Carlos Brogdon Embry Jr. (July 29, 1941 – September 29, 2022) was an American politician and a Republican member of the Kentucky Senate representing District 6 from January 1, 2015, until September 26, 2022, when he resigned due to cancer. He previously served in the Kentucky House of Representatives starting on January 1, 2003, and leaving office on January 1, 2015, to serve in the Kentucky Senate. Embry was a mayor of Beaver Dam, Kentucky from 1970 until 1973. Embry died three days after his resignation from the senate for health reasons at a hospice in Bowling Green, at the age of 81.

==Education==
Embry attended Duke University, Kentucky Wesleyan College, University of Kentucky, and University of Louisville, and earned his B.S. in English and geography from Western Kentucky University.

==Elections==
On September 26, 2022, Embry resigned, resulting in the Kentucky Senate District 6 seat becoming vacant. On November 8, 2022, Republican nominee Lindsey Tichenor defeated write-in Democratic candidate Brian Easley. Tichenor was sworn in on January 1, 2023, officially replacing Embry in the Kentucky Senate.
- 2018 Embry was unopposed for the May 22, 2018 Republican Primary and defeated Democratic nominee Crystal Chappell in the November 6, 2018 General Election winning with 27,139 votes (67.2%).
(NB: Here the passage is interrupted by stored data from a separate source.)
/-!
# Beta / EriceFlowEnclosureGClauseCalc — THE LITERAL ROAD (G), PURE SERVICE: the calculus of the substitution u = g² on a closed
# interval `[0, γ]` — Lipschitz IN g² from `C²` data IN g with a vanishing first g-derivative at 0; even g-jets are jets in g²;
# a Taylor expansion in g² is an even Taylor expansion in g; asymptotic letters in g are FORCED, so an all-orders expansion in g²
# makes every odd g-letter vanish; the order-3 g-jet pinned by a second-order expansion in g²; a quadratic bound at 0 is a
# derivative within the segment
# (β-flow team, prover 2 = lower ∕ positivity side, unit `b2b-balaban-beta-bflow-p2`, gen 25; the calculus behind P2 #42
# `EriceFlowEnclosureGClause`, which reads [Balaban1987RG1] p. 264's clause IN [I]'s OWN VARIABLE g — p. 255 «The action A₁
# determines a function β₁(g₀) of the bare coupling constant g₀, defined on an interval [0, γ], γ > 0.», p. 264 tl.25–27 «It is a
# smooth function defined on the interval [0, γ], (or analytic), uniformly bounded on this interval together with all derivatives.» —
# where the lineage's roads (H) and (S) read it in g²)

HONEST FRAMING (page 1 of everything the β sub-cell writes): discharging `BetaPertH` makes Bałaban's UV stability UNCONDITIONAL — a
real constructive-QFT result; it is NOT the continuum limit and NOT the Clay problem.  HONEST DEPENDENCY (cell reorg 2026-08-19,
verbatim): «continuum YM on T⁴ ⇐ BetaPertH ∧ nine spine estimates (0/9 proved); BetaPertH ⇐ (D1) ∧ (D4) ∧ CAP+tail; G-an2-4 gates
asym, D1 and NE2/3/4.»  THIS MODULE DISCHARGES NOTHING of that: it is [folklore] one-variable real analysis with NO Erice letter in it;
P2 #42 applies it to the Markov family `S.βE`.  Callees BY NAME: P2 #41-A `EriceFlowEnclosureSmoothClauseCalc`
(`hasDerivWithinAt_iteratedDerivWithin`, `lipschitz_iteratedDerivWithin_of_succ_bound`), bflow-p1 gen 3 `EriceFlowEnclosureTaylorClauseG`
(`taylorAtZero_of_fourthDerivBound`, `cubic_coeffs_zero` — the order-four ancestor of the g-road), P2 #37e v1.1
`EriceFlowEnclosureTaylorAllOrdersHolo.taylorN_letters_unique` (asymptotic letters are forced).

THE POINT.  A function given in the variable s = g² on `[0, γ²]`, `h`, whose pull-back `f(g) := h(g²)` is smooth on `[0, γ]` with
bounded g-derivatives, is smooth in s AWAY from 0 but at s = 0 only as regular as the ODD part of f's jet allows (`f(g) = g` gives
`h(s) = √s`).  What survives WITHOUT any parity: nothing beyond Hölder-½ continuity.  With the odd letters of orders 1 (and 3) equal to zero —
which is what Erice's printed (3.73) «β_n(g_n²) = β_{n,0} + β_{n,2}g_n² + O(g_n⁴)» forces, §4 — one gets: `h` is LIPSCHITZ IN s with the
constant of the SECOND g-derivative (§1: `|∂_g f(r)| ≤ B·r` from `∂_g f(0) = 0`, then `|f(g) − f(g′)| ≤ B·g·(g − g′) ≤ B·(g² − g′²)`), and
the g-Taylor expansion to order `g³` with zero odd letters IS the expansion `h(s) = h(0) + (∂²_g f(0)∕2)·s + O(s²)` (§2–§3).  At every
order: an even g-jet to order `2N+1` is a jet in s to order N (§2 `sum_even_letters`, §3 `sqTaylor_of_even_gTaylor`); conversely a
Taylor expansion in s on a chart is an even expansion in g (`even_gTaylor_of_sqTaylor`), and since asymptotic letters in g are FORCED
(`taylorN_letters_unique`), a function with g-expansions at all orders AND s-expansions at all orders has ALL ODD g-LETTERS ZERO
(§3 `gLetters_even_of_sqTaylorAll`).  §5: a quadratic bound `|β t − β 0 − β₂ t| ≤ C t²` on `[0, r]` is `HasDerivWithinAt β β₂ (Icc 0 r) 0`.  §6 `gPair_of_sqPair`: THE
READING IN g² IMPLIES THE LITERAL READING — an s-pair on `[0, s₀]` is a g-pair on `[0, √s₀]` (chain rule; bounds by Mathlib's Faà di
Bruno estimate `norm_iteratedFDerivWithin_comp_le`); the converse fails (P2 #42c).
STATUS: [folklore]; 0 def, 0 sorry; no Erice ∕ [I] sentence is used or asserted here.
-/

namespace Summit.QuantumFields.BalabanUV.Beta.EriceFlowEnclosureGClauseCalc

open Filter Set Metric Asymptotics
open scoped Topology Nat ContDiff
open Summit.QuantumFields.BalabanUV.Beta.EriceFlowEnclosureSmoothClauseCalc
  (hasDerivWithinAt_iteratedDerivWithin lipschitz_iteratedDerivWithin_of_succ_bound)
open Summit.QuantumFields.BalabanUV.Beta.EriceFlowEnclosureTaylorClauseG (taylorAtZero_of_fourthDerivBound cubic_coeffs_zero)
open Summit.QuantumFields.BalabanUV.Beta.EriceFlowEnclosureTaylorAllOrdersHolo (taylorN_letters_unique)

noncomputable section

/-! ## §0 The square root lands in `[0, γ]` -/

/-- `s ∈ [0, γ²]`, `0 ≤ γ` ⟹ `√s ∈ [0, γ]`. [folklore] -/
theorem sqrt_mem_Icc {γ s : ℝ} (hγ : 0 ≤ γ) (hs : s ∈ Icc (0 : ℝ) (γ ^ 2)) : Real.sqrt s ∈ Icc (0 : ℝ) γ :=
  ⟨Real.sqrt_nonneg s, by rw [← Real.sqrt_sq hγ]; exact Real.sqrt_le_sqrt hs.2⟩

/-- `g ∈ [0, γ]` ⟹ `g² ∈ [0, γ²]`. [folklore] -/
theorem sq_mem_Icc {γ g : ℝ} (hg : g ∈ Icc (0 : ℝ) γ) : g ^ 2 ∈ Icc (0 : ℝ) (γ ^ 2) :=
  ⟨sq_nonneg g, pow_le_pow_left₀ hg.1 hg.2 2⟩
- 2014 Embry was unopposed for the May 20, 2014 Republican Primary and defeated Democratic nominee William Cox Jr. in the November 4, 2014 General Election winning with 21,591 votes (57.1%).
- 2012 Embry was unopposed for both the May 22, 2012 Republican Primary and the November 6, 2012 General election, winning with 13,077 votes.
- 2010 Embry was unopposed for the May 18, 2010 Republican Primary and the November 2, 2010 General election, winning with 11,118 votes (79.7%) against Democratic nominee Les Russell.
- 2008 Embry was unopposed for both the 2008 Republican Primary and the November 4, 2008 General election, winning with 13,249 votes.
- 2006 Embry was unopposed for both the 2006 Republican Primary and the November 7, 2006 General election, winning with 9,830 votes.
- 2004 Embry was challenged in the 2004 Republican Primary, winning with 2,176 votes (74.3%) and won the November 2, 2004 General election with 11,045 votes (69.3%) against Democratic nominee Larry Ashlock.
- 2002 When District 17 Representative Woody Allen left the Legislature and left the seat open, Embry won the three-way 2002 Republican Primary with 3,164 votes (43.1%) and won the November 5, 2002 General election with 7,518 votes (66.4%) against Democratic nominee James Hampton.